In: Operations Management
In your own words, explain the core principle of the MapReduce algorithm (6 pts)
MapReduce may be a process or technique and a program model for distributed computing supported java. The MapReduce formula contains 2 vital tasks, specifically Map and scale back. Map takes a collection of knowledge and converts it into another set of knowledge, wherever individual components area unit counteracted into tuples (key/value pairs). Secondly, scale back task, that takes the output from a map as associate degree input and combines those information tuples into a smaller set of tuples. because the sequence of the name MapReduce implies, the scale back task is usually performed once the map job.

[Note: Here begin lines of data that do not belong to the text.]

import Summits.Ventures.CertifiedManyBodySolver.Observables.StiffnessVirtualStation
import HarnessLib

/-!
# Ventures/CertifiedManyBodySolver — Observables/StiffnessVirtualStationBoxes.lean

HONEST FRAMING: one-sided certified CEILINGS on the uniform flux stiffness (t–t′ f-sum class), AREA form (boxes) of the «VIRTUAL STATION» leaf of the companion
`Observables/StiffnessVirtualStation.lean` (target-side `U`-chord × one kernel Fermi-sea row, both read on the target state); every leaf is CONDITIONAL on the rows
it names; a ceiling never speaks to the presence of order; not a `T_c` estimate, not a superconductivity verdict; no number of record. Zero compute, no definition,
no claim node, no `sorry`.

Cell `pub/hubbard-fast` (D-0154 (1)(A) «CERTIFICATE REUSE along parameter paths»), seat `hubbard-fast-reuse-2` g9 (`prover-hubbard-fast-reuse-2-g9-0`), line «VIRTUAL STATION».

THE POINT. With a `t′`-INDEPENDENT cap `H` valid on a box `[U_a, U_b] × [t_a, t_b]` (at `n = 1` the `t′ = 0` cap of a coupling `U₂ ≥ U_b`; at doped densities a cap plane
frozen at the box's far `t′`), the cleared word inequality of the companion's `…_left_cleared` / `…_right_cleared`,
`P(U, t′) = 4c(K − κ₂d) + (2t′ − κ₂)(U·lo₁ − U₁·H) + ℓ₂(K − 2t′d)` (`K = U·t′₁ − U₁·t′`, `d = U − U₁`), is AFFINE in `U` at fixed `t′` and AFFINE in `t′` at fixed `U`
(bilinear), and so is the bracket orientation `2t′d ≤ K`; both therefore interpolate from the FOUR CORNERS with the bilinear weights (`box_corner_interp`), and the point
leaf applies at every point of the box. One box = four decidable corner inequalities.

* `box_corner_interp`; `ObsStiffnessSeqCeilingAt_on_box_of_targetUChord_fermiSeaRow_left` (`κ₂ < 2t′ ≤ κ`) / `…_right` (`κ ≤ 2t′ < κ₂`) — any density, any `t′₁`, cap `H`
  supplied on the box; `…_on_box_halfFilling_targetUChord_left` / `…_right` — `n = 1`, source at a `t′ = 0` station, cap from the `t′ = 0` column at `U₂ ≥ U_b`
  (`energyDensityTT'_halfFilling_cap_of_tPrime_zero_cap_above`), either sign of `t′`, ALL SIDES.

NOT said: the box word is the corner maximum only because the cap is frozen; a `t′`-dependent cap plane makes `P` quadratic in `t′` (not treated here); nothing at `T > 0`.

References: T. Koma, H. Tasaki, J. Stat. Phys. 76 (1994) 745, §1 [KomaTasaki1994]; D. J. Scalapino, S. R. White, S.-C. Zhang, PRB 47 (1993) 7995, §II
[ScalapinoWhiteZhang1993]; E. H. Lieb, M. Loss, Duke Math. J. 71 (1993) 337, §8 Theorem 8.2 [LiebLoss1993]; E. H. Lieb, F. Y. Wu, Physica A 321 (2003) 1,
§1 eq. (3) [LiebWuPhysicaA2003].
-/

noncomputable section

namespace Summit.Ventures.CertifiedManyBodySolver.Observables

open Literature.MathematicalPhysics.QuantumLattice
open Literature.MathematicalPhysics.QuantumLattice.ThermodynamicLimit
open Literature.MathematicalPhysics.QuantumFieldTheory
open Literature.Probability.LatticeModels
open Matrix Finset Filter Topology HubbardWave0
open scoped Matrix BigOperators ComplexOrder

/-! ## §1 THE BOX THEOREMS: with a `t′`-independent cap on the box the cleared word inequality is bilinear — four corners word the box -/

/-- **Four-corner interpolation**: nonnegative corner values with the bilinear weights of a point of the box sum to a nonnegative number. [folklore] -/
theorem box_corner_interp {Ua Ub ta tb U t P₁ P₂ P₃ P₄ : ℝ} (hU : U ∈ Set.Icc Ua Ub) (ht : t ∈ Set.Icc ta tb)
    (h₁ : 0 ≤ P₁) (h₂ : 0 ≤ P₂) (h₃ : 0 ≤ P₃) (h₄ : 0 ≤ P₄) :
    0 ≤ (Ub - U) * (tb - t) * P₁ + (Ub - U) * (t - ta) * P₂ + (U - Ua) * (tb - t) * P₃ + (U - Ua) * (t - ta) * P₄ := by
  obtain ⟨hUa, hUb⟩ := hU
  obtain ⟨hta, htb⟩ := ht
  have := mul_nonneg (mul_nonneg (sub_nonneg.2 hUb) (sub_nonneg.2 htb)) h₁
  have := mul_nonneg (mul_nonneg (sub_nonneg.2 hUb) (sub_nonneg.2 hta)) h₂
  have := mul_nonneg (mul_nonneg (sub_nonneg.2 hUa) (sub_nonneg.2 htb)) h₃
  have := mul_nonneg (mul_nonneg (sub_nonneg.2 hUa) (sub_nonneg.2 hta)) h₄
  linarith

section Box

variable {n t₁ U₁ : ℝ}

/-- **BOX WORD, Fermi-sea row LEFT** (`κ₂ < 2t′ ≤ κ` on the box; the `t′ ≤ 0` side of a `t′₁ = 0` source). Floor `lo₁ ≤ e(1, t′₁, U₁, n)`, `0 ≤ U₁ < U_a < U_b`,
`t_a < t_b`; a cap `H` valid at EVERY point of the box (`e(1, t′, U, n) ≤ H`); a free-gas floor `ℓ₂ ≤ e(1, κ₂, 0, n)` with `κ₂ < 2t_a`; the bracket orientation
`2t′d ≤ K` (`K = U·t′₁ − U₁·t′`, `d = U − U₁`) at the four corners; and the cleared word inequality
`P(U, t′) = 4c(K − κ₂d) + (2t′ − κ₂)(U·lo₁ − U₁·H) + ℓ₂(K − 2t′d) ≥ 0` at the FOUR CORNERS. Then `ObsStiffnessSeqCeilingAt t′ U n c` at every point of the box:
`P` and the orientation are affine in `U` at fixed `t′` and affine in `t′` at fixed `U`, so they interpolate from the corners (`box_corner_interp`), and §2 applies.
[cite: KomaTasaki1994, §1] [cite: ScalapinoWhiteZhang1993, §II] [cite: LiebLoss1993, §8, Theorem 8.2] -/
theorem ObsStiffnessSeqCeilingAt_on_box_of_targetUChord_fermiSeaRow_left (hU₁0 : 0 ≤ U₁) (hn0 : 0 ≤ n) (hn2 : n < 2)
    {lo₁ : ℝ} (hfloor : lo₁ ≤ energyDensityTT' 1 t₁ U₁ n) {κ₂ ℓ₂ : ℝ} (h₂ : ℓ₂ ≤ energyDensityTT' 1 κ₂ 0 n)
    {Ua Ub ta tb H : ℝ} (hUa : U₁ < Ua) (hab : Ua < Ub) (htab : ta < tb) (hτ : κ₂ < 2 * ta)
    (hcapbox : ∀ U ∈ Set.Icc Ua Ub, ∀ t ∈ Set.Icc ta tb, energyDensityTT' 1 t U n ≤ H)
    (hbr₁ : 2 * ta * (Ua - U₁) ≤ Ua * t₁ - U₁ * ta) (hbr₂ : 2 * tb * (Ua - U₁) ≤ Ua * t₁ - U₁ * tb)
    (hbr₃ : 2 * ta * (Ub - U₁) ≤ Ub * t₁ - U₁ * ta) (hbr₄ : 2 * tb * (Ub - U₁) ≤ Ub * t₁ - U₁ * tb) (c : ℚ)
    (hP₁ : 0 ≤ 4 * ((c : ℚ) : ℝ) * ((Ua * t₁ - U₁ * ta) - κ₂ * (Ua - U₁)) + (2 * ta - κ₂) * (Ua * lo₁ - U₁ * H) + ℓ₂ * ((Ua * t₁ - U₁ * ta) - 2 * ta * (Ua - U₁)))
    (hP₂ : 0 ≤ 4 * ((c : ℚ) : ℝ) * ((Ua * t₁ - U₁ * tb) - κ₂ * (Ua - U₁)) + (2 * tb - κ₂) * (Ua * lo₁ - U₁ * H) + ℓ₂ * ((Ua * t₁ - U₁ * tb) - 2 * tb * (Ua - U₁)))
    (hP₃ : 0 ≤ 4 * ((c : ℚ) : ℝ) * ((Ub * t₁ - U₁ * ta) - κ₂ * (Ub - U₁)) + (2 * ta - κ₂) * (Ub * lo₁ - U₁ * H) + ℓ₂ * ((Ub * t₁ - U₁ * ta) - 2 * ta * (Ub - U₁)))
    (hP₄ : 0 ≤ 4 * ((c : ℚ) : ℝ) * ((Ub * t₁ - U₁ * tb) - κ₂ * (Ub - U₁)) + (2 * tb - κ₂) * (Ub * lo₁ - U₁ * H) + ℓ₂ * ((Ub * t₁ - U₁ * tb) - 2 * tb * (Ub - U₁))) :
    ∀ U ∈ Set.Icc Ua Ub, ∀ t ∈ Set.Icc ta tb, ObsStiffnessSeqCeilingAt t U n c := by
  intro U hU t ht
  have hUlt : U₁ < U := hUa.trans_le hU.1
  have hpos : 0 < (Ub - Ua) * (tb - ta) := mul_pos (sub_pos.2 hab) (sub_pos.2 htab)
  have hbr : 2 * t * (U - U₁) ≤ U * t₁ - U₁ * t := by
    have h := box_corner_interp hU ht (sub_nonneg.2 hbr₁) (sub_nonneg.2 hbr₂) (sub_nonneg.2 hbr₃) (sub_nonneg.2 hbr₄)
    have key : (Ub - Ua) * (tb - ta) * ((U * t₁ - U₁ * t) - 2 * t * (U - U₁)) =
        (Ub - U) * (tb - t) * ((Ua * t₁ - U₁ * ta) - 2 * ta * (Ua - U₁)) + (Ub - U) * (t - ta) * ((Ua * t₁ - U₁ * tb) - 2 * tb * (Ua - U₁)) +
        (U - Ua) * (tb - t) * ((Ub * t₁ - U₁ * ta) - 2 * ta * (Ub - U₁)) + (U - Ua) * (t - ta) * ((Ub * t₁ - U₁ * tb) - 2 * tb * (Ub - U₁)) := by
      ring
    have hnn : 0 ≤ (Ub - Ua) * (tb - ta) * ((U * t₁ - U₁ * t) - 2 * t * (U - U₁)) := by rw [key]; exact h
    have := (mul_nonneg_iff_of_pos_left hpos).1 hnn
    linarith
  have hτ' : κ₂ < 2 * t := by linarith [ht.1]
  refine ObsStiffnessSeqCeilingAt_of_targetUChord_fermiSeaRow_left_cleared hU₁0 hUlt hn0 hn2 hfloor (hcapbox U hU t ht) h₂ hbr hτ' c ?_
  have h := box_corner_interp hU ht hP₁ hP₂ hP₃ hP₄
  have key : (Ub - Ua) * (tb - ta) * (4 * ((c : ℚ) : ℝ) * ((U * t₁ - U₁ * t) - κ₂ * (U - U₁)) + (2 * t - κ₂) * (U * lo₁ - U₁ * H) +
      ℓ₂ * ((U * t₁ - U₁ * t) - 2 * t * (U - U₁))) =
      (Ub - U) * (tb - t) * (4 * ((c : ℚ) : ℝ) * ((Ua * t₁ - U₁ * ta) - κ₂ * (Ua - U₁)) + (2 * ta - κ₂) * (Ua * lo₁ - U₁ * H) + ℓ₂ * ((Ua * t₁ - U₁ * ta) - 2 * ta * (Ua - U₁))) +
      (Ub - U) * (t - ta) * (4 * ((c : ℚ) : ℝ) * ((Ua * t₁ - U₁ * tb) - κ₂ * (Ua - U₁)) + (2 * tb - κ₂) * (Ua * lo₁ - U₁ * H) + ℓ₂ * ((Ua * t₁ - U₁ * tb) - 2 * tb * (Ua - U₁))) +
      (U - Ua) * (tb - t) * (4 * ((c : ℚ) : ℝ) * ((Ub * t₁ - U₁ * ta) - κ₂ * (Ub - U₁)) + (2 * ta - κ₂) * (Ub * lo₁ - U₁ * H) + ℓ₂ * ((Ub * t₁ - U₁ * ta) - 2 * ta * (Ub - U₁))) +
      (U - Ua) * (t - ta) * (4 * ((c : ℚ) : ℝ) * ((Ub * t₁ - U₁ * tb) - κ₂ * (Ub - U₁)) + (2 * tb - κ₂) * (Ub * lo₁ - U₁ * H) + ℓ₂ * ((Ub * t₁ - U₁ * tb) - 2 * tb * (Ub - U₁))) := by
    ring
  have hnn : 0 ≤ (Ub - Ua) * (tb - ta) * (4 * ((c : ℚ) : ℝ) * ((U * t₁ - U₁ * t) - κ₂ * (U - U₁)) + (2 * t - κ₂) * (U * lo₁ - U₁ * H) +
      ℓ₂ * ((U * t₁ - U₁ * t) - 2 * t * (U - U₁))) := by rw [key]; exact h
  exact (mul_nonneg_iff_of_pos_left hpos).1 hnn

The major advantage of MapReduce is that it's simple to scale processing over multiple computing nodes. below the MapReduce model, the info process primitives area unit referred to as mappers and reducers. moldering a knowledge process application into mappers and reducers is typically nontrivial. But, once we tend to write associate degree application within the MapReduce type, scaling the applying to run over a whole lot, thousands, or maybe tens of thousands of machines during a cluster is just a configuration amendment. this easy quantifiability is what has attracted several programmers to use the MapReduce model.
Core principle of the MapReduce algorithm-
1- usually MapReduce paradigm relies on causing the pc to wherever the info resides!
2- MapReduce program executes in 3 stages, specifically map stage, shuffle stage, and scale back stage.
Map stage − The map or mapper’s job is to method the input file.
usually the input file is within the style of file or directory and
is keep within the
Hadoop filing system (HDFS). The input data is passed to the clerk
operate line by line. The clerk processes the info and creates many
tiny chunks of knowledge.This stage is that the
combination of the Shuffle stage and therefore the scale back
stage. The Reducer’s job is to method the info that comes from the
clerk. once process, it produces a replacement set of output, which
can be keep within the HDFS.
3- throughout a MapReduce job, Hadoop sends the Map and scale back tasks to the acceptable servers within the cluster.
4- The framework manages all the small print of data-passing like supply tasks, corroborative task completion, and repeating information round the cluster between the nodes.
5-Most of the computing takes place on nodes with information on native disks that reduces the network traffic.
6-After completion of the given tasks, the cluster collects
associate degreed reduces the info to create an acceptable result,
and sends it back to the Hadoop server.